In Greek mythology, the goddess of agriculture, especially corn (Roman Ceres); daughter of the Titans Kronos and Rhea; and mother of Persephone by Zeus. Demeter and her daughter were worshipped in a sanctuary at Eleusis, where the Eleusinian Mysteries, one of the foremost mystery religions of Greece, were celebrated.
The Thesmophoria was a corn festival held in Demeter's honour at Athens and other centres. It also commemorated the introduction of law and the principles of civilized life, attributed to the goddess because agriculture was regarded as the basis of civilization. She was later identified with the Egyptian goddess Isis.
She is depicted carrying a sceptre and corn or a poppy, and sometimes also a basket and torch. Her sacred animal was the pig.

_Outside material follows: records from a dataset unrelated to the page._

import Summits.BirchSwinnertonDyer.BirchSwinnertonDyer.Theorems.KatoDescentTamePotSupersingularTameUpperNonsurjSharpNodes
import Summits.BirchSwinnertonDyer.BirchSwinnertonDyer.Theorems.KatoDescentTamePotSupersingularTameFineSelmerCongruenceRoad
import HarnessLib

/-!
# Route `KatoDescentTamePotSupersingular` (rung K8, sub-rung B4 (t′), cell `bsd-potss`): the BODY of the U₀-ns node
# `TameUpperNonsurjTower` (item 19202) with the ♯ / Manin-dirty rows dischargeable PER ROW by ANY of the cell's three
# currencies — (i) the Kolyvagin–Jetchev sharp index bound (this seat g6, p471595/p471788), (ii) Coates–Sujatha's (A)
# at the row (crux 19413), (iii) ONE congruent anchor carrying (A) or finite `Sel_{p^∞}[p]` (g4 / k9-c4, Lim–Sujatha) —
# route-free `--supports` file (seat `bsd-potss-k8t-c4` g6); nothing booked, no item closed, BSD not proved

WHY. The planner's ♯ re-cut of crux 19413 (TARGET R100) needs ONE term for `h₄a` in `closes`. After g3 (road (ii)), g4
(road (iii)) and g6 (road (i)) the tree has three 19202-body theorems with three different ♯ binders. This file states
the 19202 BODY once, with a single per-row hypothesis `hrow` that is the DISJUNCTION of the three currencies, so that
a re-cut item «per ♯ row: (H♯) with a Manin-clean datum ∨ (A) ∨ a congruent anchor» has its glue PROVABLE NOW:
`upperNonsurjTower_of_lower_of_rankOne_of_sharpCurrencies`. Rows: CM → Burungale–Flach; `ρ̄_{E,p}` onto → void;
Manin-clean ♭ (`p ∤ c(D)·∏c_ℓ`) → g3's Heegner road over Matar–Nekovář's printed bound (no currency needed);
remaining rows → the currency supplied: (i) ⇒ the sharp Heegner road (`TameUpperHeegnerSharpRoad.…`), (ii) ⇒ the
fine-Selmer port of Kato 14.5 (3) (via g6's node with (i) vacuous), (iii) ⇒ (ii) by Lim–Sujatha 2018 Prop. 3.2
(`WildFineSelmerCongruenceFact.conjA_of_modPCongruent`, k9-c4) and the ordinary-anchor lemma. HONEST STATUS of
the currencies: (i) = Jetchev 2008 Thm. 1.4 / Cor. 1.5 in the irreducible reading (his Rem. 6.2 + Matar–Nekovář
2019 §0.11; D-audit items A1/A2 of FINDING-19413-sharp-heegner-k8t-c4-g6.md; NOT a published theorem), (ii) =
Coates–Sujatha Conj. A at the row (open), (iii) = a per-row certificate (census reach measured by g4 / conjA-anchor).
Conditional throughout; nothing asserted; NO item is closed.

References: [Jetchev2008] Thm. 1.4, Cor. 1.5, Rem. 6.2; [MatarNekovar2019] Thm. 0.3, §0.11; [LimSujatha2018] Prop. 3.2;
[Kato2004Asterisque] Thm. 14.5 (3), Prop. 14.16 (2); [CoatesSujatha2005] Conj. A; [BurungaleFlach2024] Cor. 2;
[BumpFriedbergHoffstein1990]; [GrossZagier1986] I.6.3; [Miller2011LMS] Def. 1.1.
-/

set_option autoImplicit false
-- the Theorems directory repeats the summit name (sibling precedent `KatoDescentPotSupersingularAssembly.lean`)
set_option linter.dupNamespace false

noncomputable section

open scoped Classical NumberField

namespace Summit.BirchSwinnertonDyer.BirchSwinnertonDyer.Theorems.TameUpperHeegnerSharpRoad

open WeierstrassCurve IsDedekindDomain IsDedekindDomain.HeightOneSpectrum NumberField
  Rat.HeightOneSpectrum Literature.NumberTheory.EllipticCurves
  Literature.NumberTheory.EllipticCurves.ModularForms
  Literature.NumberTheory.DiophantineGeometry
  Literature.NumberTheory.EllipticCurves.Rank1Residual
  Literature.NumberTheory.EllipticCurves.Rank1Residual.Typed
  Literature.NumberTheory.Automorphic Literature.NumberTheory.EllipticCurves.KrizLi2019
  Literature.NumberTheory.QuadraticFields
  Summit.BirchSwinnertonDyer.Rank1Residual
  Summit.BirchSwinnertonDyer.Rank1Residual.Additive
  Summit.BirchSwinnertonDyer.Rank1Residual.O6
  Summit.BirchSwinnertonDyer.BirchSwinnertonDyer.Theorems

/-! ### §1 Private re-homings (g0/g3): the void onto rows and the fine-Selmer port -/

/-- An odd prime other than `3` is at least `5`. [folklore] -/
private theorem five_le_of_prime_of_ne_two_of_ne_three {p : ℕ} (hp : p.Prime) (h2 : p ≠ 2)
    (h3 : p ≠ 3) : 5 ≤ p := by
  rcases Nat.lt_or_ge p 5 with h | h
  · have h2le := hp.two_le
    interval_cases p
    · exact absurd rfl h2
    · exact absurd rfl h3
    · exact absurd hp (by decide)
  · exact h

/-- **The upper half on an irreducible rank-`0` (t′) row from the finite generation of `Y(E/ℚ^cyc)` over `ℤ_p`**
(private re-homing of g0's `Theorems.missingUpperBoundAt_tame_of_irreducible_of_fineSelmerDual_fg`, whose module
imports the route file): Kato 14.5 (3) in the fine-Selmer reading bounds `ord_p #Ш + v_p(∏c_ℓ)` by `ord_p(L/Ω)`,
`#Ш_an = (L/Ω)·#tors²/∏c_ℓ`, and the torsion term vanishes by irreducibility.
[cite: Kato2004Asterisque, Thm. 14.5 (3) (p. 236), Thm. 12.5 (3) (p. 222), 14.14 (p. 243), Prop. 14.16 (2) (p. 244)]
[cite: Lim2017FineSelmer, §3] [cite: Miller2011LMS, Def. 1.1] -/
private theorem missingUpperBoundAt_tame_of_irreducible_of_fineSelmerDual_fg
    (hKatoA :
      Kato2004.rankZero_padicValNat_sha_add_padicValNat_tamagawa_le_of_additive_potGood_of_irreducible_of_fineSelmerDual_fg)
    (hGZK : rank_eq_analyticRank_of_analyticRank_le_one) (hmod : hasEntireLFunction_rat)
    (W : WeierstrassCurve ℚ) [W.IsElliptic] [W.IsGloballyMinimal] (p : ℕ) [Fact p.Prime]
    (hr : W.analyticRank = 0) (hp2 : p ≠ 2) (hadd : Addv W p) (hT : SubTprime W p)
    (hirr : W.HasIrreducibleModPGaloisRep p)
    (hA : ∀ (κ : ZpExtension ℚ p), κ.IsCyclotomic →
      ∃ (γ : Field.absoluteGaloisGroup ℚ) (D : W.FineSelmerDualData κ γ),
        Module.Finite ℤ_[p] (RestrictScalars ℤ_[p] (IwasawaAlgebra p) D.X)) :
    MissingUpperBoundAt W p := by
  have hO5 : ClassO5 W p := ⟨hp2, hadd, Or.inr hT⟩
  have hL : W.entireLFunction 1 ≠ 0 := (W.analyticRank_eq_zero_iff_holds (hmod W)).mp hr
  obtain ⟨hmw, hfin⟩ := hGZK W (by rw [hr]; exact zero_le_one)
  haveI : Finite W.sha := hfin
  have hmw0 : W.mordellWeilRank = 0 := by rw [hmw, hr]
  obtain ⟨q₀, hq₀, hle⟩ := hKatoA W p hp2 hadd.1 hadd.2 hO5.padicValRat_j_nonneg hirr hA hL hfin
  have hΩ : (W.realPeriodRat : ℂ) ≠ 0 := by exact_mod_cast W.realPeriodRat_pos_holds.ne'
  have hc0 : 0 < W.tamagawaProduct := W.tamagawaProduct_pos_holds
  have ht0 : 0 < W.torsionOrder := W.torsionOrder_pos_holds
  have hq₀0 : q₀ ≠ 0 := by
    rintro rfl
    rw [Rat.cast_zero, div_eq_zero_iff] at hq₀
    exact hq₀.elim hL hΩ
  refine ⟨q₀ * (W.torsionOrder : ℚ) ^ 2 / (W.tamagawaProduct : ℚ), ?_, ?_⟩
  · have hLq : W.entireLFunction 1 = (q₀ : ℂ) * (W.realPeriodRat : ℂ) := by
      rw [← hq₀, div_mul_cancel₀ _ hΩ]
    rw [shaAn_def, W.leadingLCoeff_eq_of_analyticRank_eq_zero hr,
      W.regulator_eq_one_of_rank_zero hmw0, hLq]
    push_cast
    field_simp
  · have ht : (W.torsionOrder : ℚ) ≠ 0 := by exact_mod_cast ht0.ne'
    have hcq : (W.tamagawaProduct : ℚ) ≠ 0 := by exact_mod_cast hc0.ne'
    have hsha : padicValNat p (Nat.card (AddCommGroup.primaryComponent W.sha p)) =
        padicValNat p W.shaOrder := by
      unfold WeierstrassCurve.shaOrder
      exact padicValNat_card_addPrimaryComponent p
    have htors : padicValNat p W.torsionOrder = 0 := padicValNat_torsionOrder_eq_zero_of_irreducible W p hirr
    have hv : padicValRat p (q₀ * (W.torsionOrder : ℚ) ^ 2 / (W.tamagawaProduct : ℚ)) =
        padicValRat p q₀ + 2 * (padicValNat p W.torsionOrder : ℤ) -
          (padicValNat p W.tamagawaProduct : ℤ) := by
      rw [padicValRat.div (mul_ne_zero hq₀0 (pow_ne_zero 2 ht)) hcq,
        padicValRat.mul hq₀0 (pow_ne_zero 2 ht), pow_two, padicValRat.mul ht ht,
        padicValRat.of_nat, padicValRat.of_nat]
      ring
    rw [hv, ← hsha, htors, Nat.cast_zero, mul_zero, add_zero]
    linarith

/-! ### §2 The U₀-ns BODY with the per-row currency disjunction -/

/-- **The BODY of the U₀-ns node `TameUpperNonsurjTower` (item 19202) with ONE PER-ROW CURRENCY DISJUNCTION on the
non-CM rows with `ρ̄_{E,p}` not onto that are ♯ (`p ∣ ∏c_ℓ`) or Manin-dirty (no datum of level `N_E` with `p ∤ c`).**
Inputs: the `∀ N W K` schemata of Gross–Zagier (`hGZ`), Kolyvagin (`hKo`), Matar–Nekovář's irreducible Ш-index
bound (`hMN`); newforms (`hnf`); Bump–Friedberg–Hoffstein (`hBFH`); the bodies of `KatoTamagawaExactInputs` (19191,
`hK`), `PublishedInputsFineSelmerCM` (19387, `hF`), L₀ `TameLowerHalfRankZero` (19981, `h₂`), the residual
`TameRankOne` (19984, `hR`); Lim–Sujatha 2018 Prop. 3.2 (`hLS`); and `hrow`: on each such row EITHER (i) a datum `D`
of level `N_E` with `p ∤ c(D)` together with the Kolyvagin–Jetchev sharp index bound at the Heegner fields of `E`
(`ord_p #Ш(E/K) + 2·ord_p ∏c_ℓ(E) ≤ 2·ord_p [E(K):ℤy_K]`, `y_K` the Heegner point of `D`, non-torsion, `d_K < −4`),
OR (ii) Coates–Sujatha's (A) at `(E,p)` (`Y(E/ℚ^cyc)` finitely generated over `ℤ_p` for every cyclotomic datum),
OR (iii) a curve `W′/ℚ` with `W′[p] ≃ W[p]` carrying (A) at `(W′,p)` or finite `Sel_{p^∞}(W′/ℚ^cyc)[p]`.
Proof, row by row: CM → Burungale–Flach; `ρ̄` onto → void; Manin-clean ♭ → g3's road; otherwise the supplied
currency: (i) → the sharp Heegner road; (ii) → the fine-Selmer port; (iii) → (ii) by Lim–Sujatha (k9-c4's
`conjA_of_modPCongruent` / `conjA_rat_of_finite_selmerInfty_pTorsion`) → the port. Conditional; NO item is closed.
[cite: Jetchev2008, Thm. 1.4, Cor. 1.5, Rem. 6.2 (pp. 3, 15)] [cite: LimSujatha2018, §3 Prop. 3.2]
[cite: MatarNekovar2019, Thm. 0.3 (p. 456), §0.11 (p. 457)] [cite: CoatesSujatha2005, Conjecture A]
[cite: Kato2004Asterisque, Thm. 14.5 (3) (p. 236), Prop. 14.16 (2) (p. 244)] [cite: BurungaleFlach2024, Thm. 1.1 and Cor. 2 (p. 4)] -/
theorem upperNonsurjTower_of_lower_of_rankOne_of_sharpCurrencies
    (hGZ : ∀ (N : ℕ) [NeZero N] (W : WeierstrassCurve ℚ) (K : Type) [Field K] [NumberField K],
      gross_zagier N W K)
    (hKo : ∀ (N : ℕ) [NeZero N] (W : WeierstrassCurve ℚ) (K : Type) [Field K] [NumberField K],
      kolyvagin N W K)
    (hMN : ∀ (N : ℕ) [NeZero N] (W : WeierstrassCurve ℚ) (K : Type) [Field K] [NumberField K],
      MatarNekovar2019.thm03_padicValNat_card_sha_le_of_irreducible N W K)
    (hnf : exists_isNewformOf) (hBFH : bumpFriedbergHoffstein_exists_heegnerField_split_twist_simpleZero)
    (hK : Kato2004.rankZero_padicValNat_sha_add_padicValNat_tamagawa_le_of_additive_potGood_of_imageContainsSL2 ∧
      rank_eq_analyticRank_of_analyticRank_le_one ∧ WeierstrassCurve.hasEntireLFunction_rat)
    (hF : Kato2004.rankZero_padicValNat_sha_add_padicValNat_tamagawa_le_of_additive_potGood_of_irreducible_of_fineSelmerDual_fg ∧
      bsdTriple_of_hasCM_of_L_one_ne_zero)
    (h₂ : ∀ (W : WeierstrassCurve ℚ) [W.IsElliptic] [W.IsGloballyMinimal] (p : ℕ) [Fact p.Prime],
      W.analyticRank = 0 → p ≠ 2 → Addv W p → SubTprime W p → MissingLowerBoundAt W p)
    (hR : ∀ (W : WeierstrassCurve ℚ) [W.IsElliptic] [W.IsGloballyMinimal] (p : ℕ) [Fact p.Prime],
      W.analyticRank = 1 → p ≠ 2 → Addv W p → SubTprime W p → MissingPPartAt W p)
    (hLS : LimSujatha2018.prop32_fineSelmerDual_moduleFinite_iff_of_torsionIso)
    (hrow : ∀ (W : WeierstrassCurve ℚ) [W.IsElliptic] [W.IsGloballyMinimal] (p : ℕ) [Fact p.Prime],
      W.analyticRank = 0 → p ≠ 2 → Addv W p → SubTprime W p → ¬ W.HasCM →
      W.HasIrreducibleModPGaloisRep p → ¬ W.HasSurjectiveModNGaloisRep p →
      (p ∣ W.tamagawaProduct ∨ ∀ [NeZero (W.conductorNorm ℤ)]
        (D : ModularParametrizationData W (W.conductorNorm ℤ)), (p : ℤ) ∣ D.c) →
      (∀ [NeZero (W.conductorNorm ℤ)], ∃ D : ModularParametrizationData W (W.conductorNorm ℤ),
          ¬ (p : ℤ) ∣ D.c ∧
          ∀ (K : Type) [Field K] [NumberField K], IsImaginaryQuadratic K →
            SatisfiesHeegnerHypothesis (W.conductorNorm ℤ) K → NumberField.discr K < -4 →
            ∀ (H : HeegnerDatum (W.conductorNorm ℤ) (NumberField.discr K)) (ι : K →+* ℂ)
              (P : (W.baseChange K).toAffine.Point),
              WeierstrassCurve.Affine.Point.map ι.toRatAlgHom P = heegnerPointComplex D H →
              ¬ IsOfFinAddOrder P →
              padicValNat p (Nat.card (W.baseChange K).sha) + 2 * padicValNat p W.tamagawaProduct ≤
                2 * padicValNat p (AddSubgroup.zmultiples P).index) ∨
      (∀ (κ : ZpExtension ℚ p), κ.IsCyclotomic →
          ∃ (γ : Field.absoluteGaloisGroup ℚ) (Df : W.FineSelmerDualData κ γ),
            Module.Finite ℤ_[p] (RestrictScalars ℤ_[p] (IwasawaAlgebra p) Df.X)) ∨
      (∃ (W' : WeierstrassCurve ℚ) (_ : W'.IsElliptic), ModPCongruent W' W p ∧
        ((∀ (κ : ZpExtension ℚ p), κ.IsCyclotomic →
            ∃ (γ : Field.absoluteGaloisGroup ℚ) (D : W'.FineSelmerDualData κ γ),
              Module.Finite ℤ_[p] (RestrictScalars ℤ_[p] (IwasawaAlgebra p) D.X)) ∨
          ∀ (κ : ZpExtension ℚ p), κ.IsCyclotomic → Set.Finite {s : W'.selmerInfty κ | p • s = 0}))) :
    ∀ (W : WeierstrassCurve ℚ) [W.IsElliptic] [W.IsGloballyMinimal] (p : ℕ) [Fact p.Prime],
      W.analyticRank = 0 → p ≠ 2 → Addv W p → SubTprime W p → W.HasIrreducibleModPGaloisRep p →
      ¬ (∀ n : ℕ, W.HasSurjectiveModNGaloisRep (p ^ n : ℕ)) → MissingUpperBoundAt W p := by
  intro W _ _ p _ hr hp2 hadd hT hI hns
  haveI : NeZero (W.conductorNorm ℤ) := ⟨(conductorNorm_pos_holds W).ne'⟩
  -- CM rows: Burungale–Flach
  by_cases hcm : W.HasCM
  · haveI : Finite W.sha := (hK.2.1 W (by rw [hr]; exact zero_le_one)).2
    exact (lower_and_upper_of_missingPPartAt W p (missingPPartAt_of_bsdp W p
      (Summit.BirchSwinnertonDyer.Rank1Residual.bsdp_cm_rankZero hF.2 hK.2.2 hcm hr))).2
  -- `ρ̄_{E,p}` onto is void on these rows (the tower would be onto)
  by_cases hsp : W.HasSurjectiveModNGaloisRep p
  · by_cases h3 : p = 3
    · subst h3
      exact absurd (ClassX4.towerSurj_three_of_surj_of_subTprime ⟨by decide, hadd, hI⟩ hT hsp) hns
    · exact absurd (serre_hasSurjectiveModNGaloisRep_pow_holds W p
        (five_le_of_prime_of_ne_two_of_ne_three Fact.out hp2 h3) hsp) hns
  -- Manin-clean ♭ rows: the Heegner road over Matar–Nekovář's printed bound (no currency needed)
  by_cases hclean : ¬ p ∣ W.tamagawaProduct ∧
      ∃ D : ModularParametrizationData W (W.conductorNorm ℤ), ¬ (p : ℤ) ∣ D.c
  · obtain ⟨htam, D, hc⟩ := hclean
    exact TameUpperHeegnerRoad.missingUpperBoundAt_tameIrr_rankZero_of_lower_of_rankOne hGZ hKo hMN hK.2.1 hK.2.2
      hnf hBFH h₂ hR W p hr hp2 hadd hT hI D hc htam
  -- the other rows: ♯ or Manin-dirty — take the currency supplied for this row
  have hsharp : p ∣ W.tamagawaProduct ∨ ∀ [NeZero (W.conductorNorm ℤ)]
      (D : ModularParametrizationData W (W.conductorNorm ℤ)), (p : ℤ) ∣ D.c := by
    by_cases htam : p ∣ W.tamagawaProduct
    · exact Or.inl htam
    · refine Or.inr fun D ↦ ?_
      by_contra hcD
      exact hclean ⟨htam, D, hcD⟩
  rcases hrow W p hr hp2 hadd hT hcm hI hsp hsharp with hJD | hA | ⟨W', hW', hcong, hcur⟩
  · -- currency (i): a Manin-clean datum + the sharp index bound ⇒ the sharp Heegner road
    obtain ⟨D, hc, hJ⟩ := hJD
    exact missingUpperBoundAt_tameIrr_rankZero_of_lower_of_rankOne_of_sharpIndexBound hGZ hKo hK.2.1 hK.2.2 hnf
      hBFH h₂ hR W p hr hp2 hadd hT hI D hc hJ
  · -- currency (ii): (A) at the row ⇒ the fine-Selmer port
    exact missingUpperBoundAt_tame_of_irreducible_of_fineSelmerDual_fg hF.1 hK.2.1 hK.2.2 W p hr hp2 hadd hT hI hA
  · -- currency (iii): a congruent anchor ⇒ (A) at the row by Lim–Sujatha ⇒ the fine-Selmer port
    haveI := hW'
    have hA : ∀ (κ : ZpExtension ℚ p), κ.IsCyclotomic →
        ∃ (γ : Field.absoluteGaloisGroup ℚ) (Df : W.FineSelmerDualData κ γ),
          Module.Finite ℤ_[p] (RestrictScalars ℤ_[p] (IwasawaAlgebra p) Df.X) := by
      rcases hcur with hA' | hfin'
      · exact WildFineSelmerCongruenceFact.conjA_of_modPCongruent hLS hp2 hcong hA'
      · exact WildFineSelmerCongruenceFact.conjA_of_modPCongruent hLS hp2 hcong
          (WildFineSelmerOrdinaryAnchor.conjA_rat_of_finite_selmerInfty_pTorsion W' hfin')
    exact missingUpperBoundAt_tame_of_irreducible_of_fineSelmerDual_fg hF.1 hK.2.1 hK.2.2 W p hr hp2 hadd hT hI hA

end Summit.BirchSwinnertonDyer.BirchSwinnertonDyer.Theorems.TameUpperHeegnerSharpRoad

end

Myth Demeter was swallowed at birth by Kronos, along with her brothers, Pluto and Poseidon, and sisters, Hera and Hestia; her father believed that one of his children would depose him. Zeus, hidden as a baby, forced him to regurgitate the siblings and, in the new order of gods, Demeter was given the care of plants and harvest, aided by her daughter Persephone.
While Persephone gathered flowers (usually depicted as poppies), she was carried off by Pluto to Hades, the underworld. Demeter searched for her daughter, eventually learning of her fate through Helios, driver of the Sun's chariot. She left Olympus in a rage to live on Earth, giving blessings when kindly received and punishing any rejection, until she was welcomed at Eleusis. Her continued indignation caused famine until Zeus agreed that Persephone should spend half the year with her. The common interpretation of the myth has been that Persephone represented the corn seed, concealed in the ground during part of the year (winter/death) and returning to her mother as the rising corn (spring/life).
During her search for Persephone, Demeter transformed herself into a mare to avoid the amorous attentions of her brother Poseidon, but was caught when he changed into a stallion; their children were the nymph Despoena and black stallion, Arion. The story probably reflects her pre-Hellenic origins as an earth goddess, consort of a sky god who may have evolved into Poseidon; all these deities could take the shape of horses.